List: Any way to alter format as with the Tivo? Can you order the info alphabetically as opposed to chronologically?

Series Link (called this in R15, Season Pass in Tivo, correct?): I've read enough to understand there are serious problems with this feature, as in recording all episodes, as opposed to just new ones. Once the unit has locked into recording all episodes, is there any way to get out of recording the repeats? Do you need to go through your To Do List and individually select episodes that are repeats, and manually deselect these episodes to not record? Will the unit let me do this?

Thanks again for all the terrific help and support. Seems a nice bunch of blokes (and blokettes?) here in the R15 Q&A forum.


----------



## qwerty (Feb 19, 2006)

fifidanon said:


> List: Any way to alter format as with the Tivo? Can you order the info alphabetically as opposed to chronologically?


Hit list, then menu, then list by...



fifidanon said:


> Series Link (called this in R15, Season Pass in Tivo, correct?): I've read enough to understand there are serious problems with this feature, as in recording all episodes, as opposed to just new ones. Once the unit has locked into recording all episodes, is there any way to get out of recording the repeats? Do you need to go through your To Do List and individually select episodes that are repeats, and manually deselect these episodes to not record? Will the unit let me do this?


Go into prioritizer and select the SL. Select record, then hit the green button to get to the SL tab. You can select/change to First Run, Repeats or Both.


----------



## fifidanon (Sep 19, 2006)

qwerty said:


> Hit list, then menu, then list by...
> 
> Go into prioritizer and select the SL. Select record, then hit the green button to get to the SL tab. You can select/change to First Run, Repeats or Both.


Thanks, qwerty for the quick response. Very helpful. How do I handle the shows my daughters watch, where they want the repeats (Zoey 101, That's So Raven, Ned's Declassified, etc.) in addition to the first runs, but we don't want the same episodes over and over again. Does the R15 have the feature that Tivo had where it will not record the same episode that was recorded in the past 28 days, I think it was? And have I read on here that Series Link will only keep the most recent five shows, even if there is disk space remaining?

Thanks, and sorry if the answers here are obvious ones. When I have more time to play with the thing I'm sure I'll discover some of this on my own. Until then . . . appreciate the help most sincerely.


----------



## qwerty (Feb 19, 2006)

fifidanon said:


> Thanks, qwerty for the quick response. Very helpful.

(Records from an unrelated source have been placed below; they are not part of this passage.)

import Literature.Analysis.FluidPDE.TorusNS2DGlobalBounds
import Literature.Analysis.FluidPDE.TorusClassicalNSForcedRestart
import Literature.Analysis.FluidPDE.TorusWordSpaceTime
import Literature.Analysis.FunctionSpaces.TorusClassicalNSPerturbedRestart
import Literature.Analysis.FunctionSpaces.TorusScalarFourierSeries
import Mathlib.MeasureTheory.Integral.MeanInequalities
import HarnessLib

/-!
# Global classical solutions of the forced Navier–Stokes equations on the two-torus
# (Ladyzhenskaya 1959)

Analysis/FluidPDE proof file (theorems only; no definitions, no named facts).  **Theorem**
(`Torus.exists_classicalNS_forced_fin_two`).  Let `ν > 0`, `a < b`, let `ū` be jointly smooth on a time set
`S ⊇ [a, b]` with divergence-free slices on `[a, b]`, let the force be `f = ∂ₜū` on `[a, b]` (the one-sided
time derivative within `S`; every smooth divergence-free force is of this form), and let `u₀ : 𝕋² → ℝ²` be
smooth and divergence free.  Then the system `∂ₜu + (u·∇)u = νΔu − ∇p + f`, `div u = 0` has a CLASSICAL
solution `(u, p)` on the whole window `[a, b] × 𝕋²` with `u(a) = u₀` — two-dimensional flows do not blow up
(Ladyzhenskaya 1959, Thm. 1 & 3; Foias–Manley–Rosa–Temam 2001, Ch. II Thm. 7.4; Kuksin–Shirikyan 2012,
Thm. 2.1.18–19 with Cor. 2.1.20; Temam 1995, Part I Thm. 3.2; Majda–Bertozzi 2002, §3.3 Cor. 3.3).

Proof (the continuation argument, Majda–Bertozzi 2002, Thm. 3.4 ⇒ Cor. 3.3; Robinson–Rodrigo–Sadowski 2016,
§8.1): (1) the a priori bounds of `TorusNS2DGlobalBounds` bound `E_0, …, E_6` of every classical solution
through `u₀` on every window `[a, c] ⊆ [a, b]` by one constant; (2) `E_0, E_m ≤ B` give the Fourier decay
`‖𝓕(uⱼ)(k)‖ ≤ 2^{m+1} B^{1/2} (1 + ‖k‖)^{-m}` (`Torus.hasDecay_mFourierCoeff_apply_of_wordEnergy_le`,
`𝓕(∂ᵢ^m g)(k) = (2πi kᵢ)^m 𝓕g(k)`), so every slice is a datum of one fixed level `M` for the restart
theorem `Torus.exists_classicalNS_forced_restart` (order `2·#d + 2 = 6` on `𝕋²`), whose life span `θ`
depends on the level only; (3) restart at `s = max(a, c − θ/2)`, identify on the overlap and glue
(`IsClassicalNSSolutionOn.glue_restart`), gaining `θ/2` each time until `b` is reached.

WHAT THIS IS NOT: nothing in dimension three; no statement about weak solutions.

## Tree / Mathlib search

Reused: `Torus.exists_wordEnergy_le_fin_two` (`TorusNS2DGlobalBounds`), `Torus.exists_classicalNS_forced_restart`
(`TorusClassicalNSForcedRestart`), `IsClassicalNSSolutionOn.glue_restart`, `….mono`,
`IsSmoothSpaceTimeOn.timeDerivWithin(_eq_of_subset)`, `isSmoothSpaceTimeOn_wordDeriv`,
`IsSmoothSpaceTimeOn.exists_norm_le_of_isCompact`, `mFourierCoeff_partialDeriv_iterate`,
`mFourierCoeff_eq_integral_volume`, `wordDeriv_replicate`, `wordDeriv_clm_comp`,
`integral_norm_sq_wordDeriv_le_wordEnergy`; Mathlib `integral_mul_le_Lp_mul_Lq_of_nonneg`,
`pi_norm_le_iff_of_nonneg`, `Finset.exists_max_image`, `exists_nat_ge`.
`lean search 'classicalNS.*fin_two|global.*fin_two|exists_classicalNS_forced_global'`: no hits.

## References

* O. A. Ladyzhenskaya, CPAM 12 (1959) 427–433, Thm. 1, Thm. 3. [Ladyzhenskaya1959]
* C. Foias, O. Manley, R. Rosa, R. Temam, *Navier–Stokes Equations and Turbulence*, CUP 2001, Ch. II Thm. 7.4,
  App. II.A (A.62)–(A.67). [FoiasManleyRosaTemam2001]
* S. Kuksin, A. Shirikyan, *Mathematics of Two-Dimensional Turbulence*, CUP 2012, Thm. 2.1.18–2.1.19,
  Cor. 2.1.20. [KuksinShirikyan2012]
* A. J. Majda, A. L. Bertozzi, *Vorticity and Incompressible Flow*, CUP 2002, Thm. 3.4, §3.3 Cor. 3.3. [MajdaBertozziCUP2002]
* L. Grafakos, *Classical Fourier Analysis*, 3rd ed., Springer 2014, Prop. 3.2.7 / Thm. 3.3.9 (`𝓕(∂^α f)(k) = (2πik)^α 𝓕f(k)`,
  decay of coefficients of smooth functions). [Grafakos2014]
-/

noncomputable section

open MeasureTheory Set Function Filter UnitAddTorus
open scoped ContDiff InnerProductSpace Topology

namespace Literature.Analysis.FluidPDE

namespace Torus

open FunctionSpaces FunctionSpaces.Torus
open FourierNS (HasDecay)
open ScalarFourier (latOrder)

variable {d : Type*} [Fintype d] [DecidableEq d]

/-! ## §1 Fourier decay of a field from two of its word energies -/

section Decay

omit [DecidableEq d] in
/-- `∫ Ψ ≤ (∫ Ψ²)^{1/2}` on the probability space `𝕋^d` for `Ψ ≥ 0` in `L²` (Hölder against `1`). [folklore] -/
private theorem integral_le_sqrt_integral_sq' {Ψ : UnitAddTorus d → ℝ} (hΨ : MemLp Ψ 2 volume)
    (hΨ0 : ∀ x, 0 ≤ Ψ x) : ∫ x, Ψ x ≤ Real.sqrt (∫ x, Ψ x ^ 2) := by
  have h := integral_mul_le_Lp_mul_Lq_of_nonneg Real.HolderConjugate.two_two
    (f := Ψ) (g := fun _ => (1 : ℝ))
    (Eventually.of_forall hΨ0) (Eventually.of_forall fun x => zero_le_one)
    (by rw [ENNReal.ofReal_ofNat]; exact hΨ) (by rw [ENNReal.ofReal_ofNat]; exact memLp_const _)
  simp only [mul_one, Real.rpow_two, one_pow, integral_const, smul_eq_mul] at h
  rw [← Real.sqrt_eq_rpow] at h
  simpa using h

omit [DecidableEq d] in
/-- A single Fourier coefficient is bounded by the `L²` norm: `‖𝓕h(k)‖ ≤ (∫ ‖h‖²)^{1/2}` for smooth
`h : 𝕋^d → ℂ` (`|e_{-k}| = 1`, then `L¹ ≤ L²` on a probability space). [folklore] -/
private theorem norm_mFourierCoeff_le_sqrt {h : UnitAddTorus d → ℂ} (hh : IsSmooth h) (k : d → ℤ) :
    ‖mFourierCoeff h k‖ ≤ Real.sqrt (∫ x, ‖h x‖ ^ 2) := by
  have h1 : ‖mFourierCoeff h k‖ ≤ ∫ x, ‖h x‖ := by
    rw [mFourierCoeff_eq_integral_volume]
    refine (norm_integral_le_integral_norm _).trans ?_
    refine integral_mono_of_nonneg (ae_of_all _ fun x => norm_nonneg _) hh.continuous.norm.integrable_unitAddTorus
      (ae_of_all _ fun x => ?_)
    show ‖mFourier (-k) x • h x‖ ≤ ‖h x‖
    rw [norm_smul]
    exact mul_le_of_le_one_left (norm_nonneg _) (((mFourier (-k)).norm_coe_le_norm x).trans_eq mFourier_norm)
  refine h1.trans (integral_le_sqrt_integral_sq' ?_ fun x => norm_nonneg _)
  exact (hh.continuous.norm).memLp_of_hasCompactSupport (HasCompactSupport.of_compactSpace _)

omit [Fintype d] [DecidableEq d] in
/-- `(1 + x)^m ≤ 2^m (1 + x^m)` for `x ≥ 0`. [folklore] -/
private theorem one_add_pow_le_two_pow_mul {x : ℝ} (hx : 0 ≤ x) (m : ℕ) : (1 + x) ^ m ≤ 2 ^ m * (1 + x ^ m) := by
  have hxm : 0 ≤ x ^ m := pow_nonneg hx m
  rcases le_total x 1 with h | h
  · calc (1 + x) ^ m ≤ 2 ^ m := pow_le_pow_left₀ (by positivity) (by linarith) m
      _ ≤ 2 ^ m * (1 + x ^ m) := le_mul_of_one_le_right (by positivity) (by linarith)
  · calc (1 + x) ^ m ≤ (2 * x) ^ m := pow_le_pow_left₀ (by positivity) (by linarith) m
      _ = 2 ^ m * x ^ m := mul_pow 2 x m
      _ ≤ 2 ^ m * (1 + x ^ m) := mul_le_mul_of_nonneg_left (by linarith) (by positivity)

/-- **Fourier decay of a smooth field from two word energies** (`𝓕(∂ᵢ^m g)(k) = (2πi kᵢ)^m 𝓕g(k)`,
Grafakos 2014, Prop. 3.2.7 / Thm. 3.3.9, with `‖𝓕h(k)‖ ≤ ‖h‖₂` and `‖k‖_∞ = |kᵢ|` for a maximal coordinate
`i`): if `E_0(v) ≤ B` and `E_m(v) ≤ B` then every component of `v : 𝕋^d → ℝ^d` satisfies
`‖𝓕(vⱼ)(k)‖ ≤ 2^{m+1} B^{1/2} (1 + ‖k‖)^{-m}`, i.e. `HasDecay m (2^{m+1} √B) (𝓕 vⱼ)`. [cite: Grafakos2014, Thm. 3.3.9] -/
theorem hasDecay_mFourierCoeff_apply_of_wordEnergy_le {v : UnitAddTorus d → EuclideanSpace ℝ d}
    (hv : IsSmooth v) (m : ℕ) {B : ℝ} (h0 : wordEnergy 0 v ≤ B) (hm : wordEnergy m v ≤ B) (j : d) :
    HasDecay m (2 ^ (m + 1) * Real.sqrt B) (fun k => mFourierCoeff (fun x => ((v x j : ℝ) : ℂ)) k) := by
  intro k
  dsimp only
  -- the component as a continuous linear image of the field
  obtain ⟨L, hL⟩ : ∃ L : EuclideanSpace ℝ d →L[ℝ] ℂ, ∀ y, L y = ((y j : ℝ) : ℂ) :=
    ⟨Complex.ofRealCLM.comp (EuclideanSpace.proj j), fun y => by simp⟩
  have hgL : (fun x => ((v x j : ℝ) : ℂ)) = L ∘ v := funext fun x => (hL (v x)).symm
  have hgs : IsSmooth (fun x => ((v x j : ℝ) : ℂ)) := by rw [hgL]; exact hv.comp_clm L
  -- `(2π|kᵢ|)^n ‖𝓕g(k)‖ ≤ √E_n(v)` along the pure word `i…i`
  have hcoef : ∀ (i : d) (n : ℕ), wordEnergy n v ≤ B →
      (2 * Real.pi * |(k i : ℝ)|) ^ n * ‖mFourierCoeff (fun x => ((v x j : ℝ) : ℂ)) k‖ ≤ Real.sqrt B := by
    intro i n hn
    have e1 := mFourierCoeff_partialDeriv_iterate hgs i n k
    have hnorm : ‖(2 * Real.pi * Complex.I * (k i : ℂ)) ^ n‖ = (2 * Real.pi * |(k i : ℝ)|) ^ n := by
      rw [norm_pow, norm_mul, norm_mul, norm_mul, Complex.norm_I, mul_one, Complex.norm_intCast, Complex.norm_real,
        Real.norm_eq_abs, Complex.norm_ofNat, abs_of_pos Real.pi_pos]
    have hgi : IsSmooth ((Torus.partialDeriv i)^[n] (fun x => ((v x j : ℝ) : ℂ))) := isSmooth_partialDeriv_iterate hgs i n
    have h2 := norm_mFourierCoeff_le_sqrt hgi k
    have e2 : (Torus.partialDeriv i)^[n] (fun x => ((v x j : ℝ) : ℂ)) = L ∘ wordDeriv (List.replicate n i) v := by
      rw [← wordDeriv_replicate, hgL, wordDeriv_clm_comp hv L]
    have h3 : ∫ x, ‖((Torus.partialDeriv i)^[n] (fun x => ((v x j : ℝ) : ℂ))) x‖ ^ 2 ≤ wordEnergy n v := by
      have hle : ∀ x, ‖((Torus.partialDeriv i)^[n] (fun x => ((v x j : ℝ) : ℂ))) x‖ ^ 2 ≤
          ‖wordDeriv (List.replicate n i) v x‖ ^ 2 := by
        intro x
        rw [e2, Function.comp_apply, hL, Complex.norm_real, Real.norm_eq_abs]
        exact pow_le_pow_left₀ (abs_nonneg _) (FourierNS.abs_apply_le_norm _ j) 2
      calc ∫ x, ‖((Torus.partialDeriv i)^[n] (fun x => ((v x j : ℝ) : ℂ))) x‖ ^ 2
          ≤ ∫ x, ‖wordDeriv (List.replicate n i) v x‖ ^ 2 :=
            integral_mono (hgi.continuous.norm.pow 2).integrable_unitAddTorus
              ((isSmooth_wordDeriv hv _).continuous.norm.pow 2).integrable_unitAddTorus hle
        _ ≤ wordEnergy n v := by
            have h := integral_norm_sq_wordDeriv_le_wordEnergy (fun _ : Fin n => i) v
            rwa [List.ofFn_const] at h
    calc (2 * Real.pi * |(k i : ℝ)|) ^ n * ‖mFourierCoeff (fun x => ((v x j : ℝ) : ℂ)) k‖
        = ‖mFourierCoeff ((Torus.partialDeriv i)^[n] (fun x => ((v x j : ℝ) : ℂ))) k‖ := by
          rw [e1, norm_smul, hnorm]
      _ ≤ _ := h2
      _ ≤ Real.sqrt (wordEnergy n v) := Real.sqrt_le_sqrt h3
      _ ≤ Real.sqrt B := Real.sqrt_le_sqrt hn
  -- a maximal coordinate realises the sup norm of `k`
  obtain ⟨i, -, hi⟩ := Finset.exists_max_image Finset.univ (fun b : d => |(k b : ℝ)|) ⟨j, Finset.mem_univ j⟩
  have hki : ‖k‖ ≤ |(k i : ℝ)| := (pi_norm_le_iff_of_nonneg (abs_nonneg _)).2 fun b => by
    rw [Int.norm_eq_abs]; exact hi b (Finset.mem_univ b)
  have hk0 : 0 ≤ ‖k‖ := norm_nonneg _
  have hpi : ‖k‖ ≤ 2 * Real.pi * |(k i : ℝ)| := by
    have : |(k i : ℝ)| ≤ 2 * Real.pi * |(k i : ℝ)| := by nlinarith [Real.pi_gt_three, abs_nonneg ((k i : ℝ))]
    exact hki.trans this
  have hm' : ‖k‖ ^ m * ‖mFourierCoeff (fun x => ((v x j : ℝ) : ℂ)) k‖ ≤ Real.sqrt B :=
    (mul_le_mul_of_nonneg_right (pow_le_pow_left₀ hk0 hpi m) (norm_nonneg _)).trans (hcoef i m hm)
  have h0' : ‖mFourierCoeff (fun x => ((v x j : ℝ) : ℂ)) k‖ ≤ Real.sqrt B := by
    have h := hcoef i 0 h0
    rwa [pow_zero, one_mul] at h
  have hpow := one_add_pow_le_two_pow_mul hk0 m
  have hpos : 0 < (1 + ‖k‖) ^ m := by positivity
  rw [← div_eq_mul_inv, le_div_iff₀ hpos]
  calc ‖mFourierCoeff (fun x => ((v x j : ℝ) : ℂ)) k‖ * (1 + ‖k‖) ^ m
      ≤ ‖mFourierCoeff (fun x => ((v x j : ℝ) : ℂ)) k‖ * (2 ^ m * (1 + ‖k‖ ^ m)) :=
        mul_le_mul_of_nonneg_left hpow (norm_nonneg _)
    _ = 2 ^ m * (‖mFourierCoeff (fun x => ((v x j : ℝ) : ℂ)) k‖ +
          ‖k‖ ^ m * ‖mFourierCoeff (fun x => ((v x j : ℝ) : ℂ)) k‖) := by ring
    _ ≤ 2 ^ m * (Real.sqrt B + Real.sqrt B) := mul_le_mul_of_nonneg_left (add_le_add h0' hm') (by positivity)
    _ = 2 ^ (m + 1) * Real.sqrt B := by ring

end Decay

/-! ## §2 Word energies of the slices of a jointly smooth field on a compact time set -/

section ForceLevel

variable {F' : Type*} [NormedAddCommGroup F'] [InnerProductSpace ℝ F']

/-- **The word energies of a jointly smooth field are bounded on compact time sets**: for `F` jointly
smooth on `S` (a time set of unique differentiability), `K ⊆ S` compact and `N`, there is `Φ ≥ 0` with
`E_n(F(t)) ≤ Φ` for all `n ≤ N`, `t ∈ K` (each `∂^w F` is jointly continuous on the compact `K × 𝕋^d`;
finitely many words). [folklore] (bookkeeping) [cite: MajdaBertozziCUP2002, §3.2] -/
theorem exists_wordEnergy_slice_le {S K : Set ℝ} {F : ℝ → UnitAddTorus d → F'} (hF : Torus.IsSmoothSpaceTimeOn S F)
    (hS : UniqueDiffOn ℝ S) (hK : IsCompact K) (hKS : K ⊆ S) (N : ℕ) :
    ∃ Φ : ℝ, 0 ≤ Φ ∧ ∀ n, n ≤ N → ∀ t ∈ K, wordEnergy n (F t) ≤ Φ := by
  classical
  -- a sup bound for every word derivative on `K × 𝕋^d`
  have hw : ∀ w : List d, ∃ C : ℝ, ∀ t ∈ K, ∀ x, ‖wordDeriv w (F t) x‖ ≤ C := fun w =>
    (isSmoothSpaceTimeOn_wordDeriv hF hS w).exists_norm_le_of_isCompact hK hKS
  choose C hC using hw
  -- the energy of order `n` at time `t ∈ K` is at most `∑_{|w| = n} C_w²`
  have hEn : ∀ n, ∀ t ∈ K, wordEnergy n (F t) ≤ ∑ w : Fin n → d, C (List.ofFn w) ^ 2 := by
    intro n t ht
    unfold wordEnergy
    refine Finset.sum_le_sum fun w _ => ?_
    have hsm : IsSmooth (wordDeriv (List.ofFn w) (F t)) := isSmooth_wordDeriv (hF.isSmooth_slice (hKS ht)) _
    calc ∫ x, ‖wordDeriv (List.ofFn w) (F t) x‖ ^ 2 ≤ ∫ _ : UnitAddTorus d, C (List.ofFn w) ^ 2 := by
          refine integral_mono (hsm.continuous.norm.pow 2).integrable_unitAddTorus (integrable_const _) fun x => ?_
          exact pow_le_pow_left₀ (norm_nonneg _) (hC _ t ht x) 2
      _ = C (List.ofFn w) ^ 2 := by
          rw [integral_const, smul_eq_mul, Measure.real, measure_univ, ENNReal.toReal_one, one_mul]
  refine ⟨∑ n ∈ Finset.range (N + 1), ∑ w : Fin n → d, C (List.ofFn w) ^ 2,
    Finset.sum_nonneg fun n _ => Finset.sum_nonneg fun w _ => sq_nonneg _, fun n hn t ht => ?_⟩
  exact (hEn n t ht).trans (Finset.single_le_sum (f := fun n => ∑ w : Fin n → d, C (List.ofFn w) ^ 2)
    (fun n _ => Finset.sum_nonneg fun w _ => sq_nonneg _) (Finset.mem_range.2 (Nat.lt_succ_of_le hn)))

How do I handle the shows my daughters watch, where they want the repeats (Zoey 101, That's So Raven, Ned's Declassified, etc.) in addition to the first runs, but we don't want the same episodes over and over again. Does the R15 have the feature that Tivo had where it will not record the same episode that was recorded in the past 28 days, I think it was? And have I read on here that Series Link will only keep the most recent five shows, even if there is disk space remaining?
> 
> Thanks, and sorry if the answers here are obvious ones. When I have more time to play with the thing I'm sure I'll discover some of this on my own. Until then . . . appreciate the help most sincerely.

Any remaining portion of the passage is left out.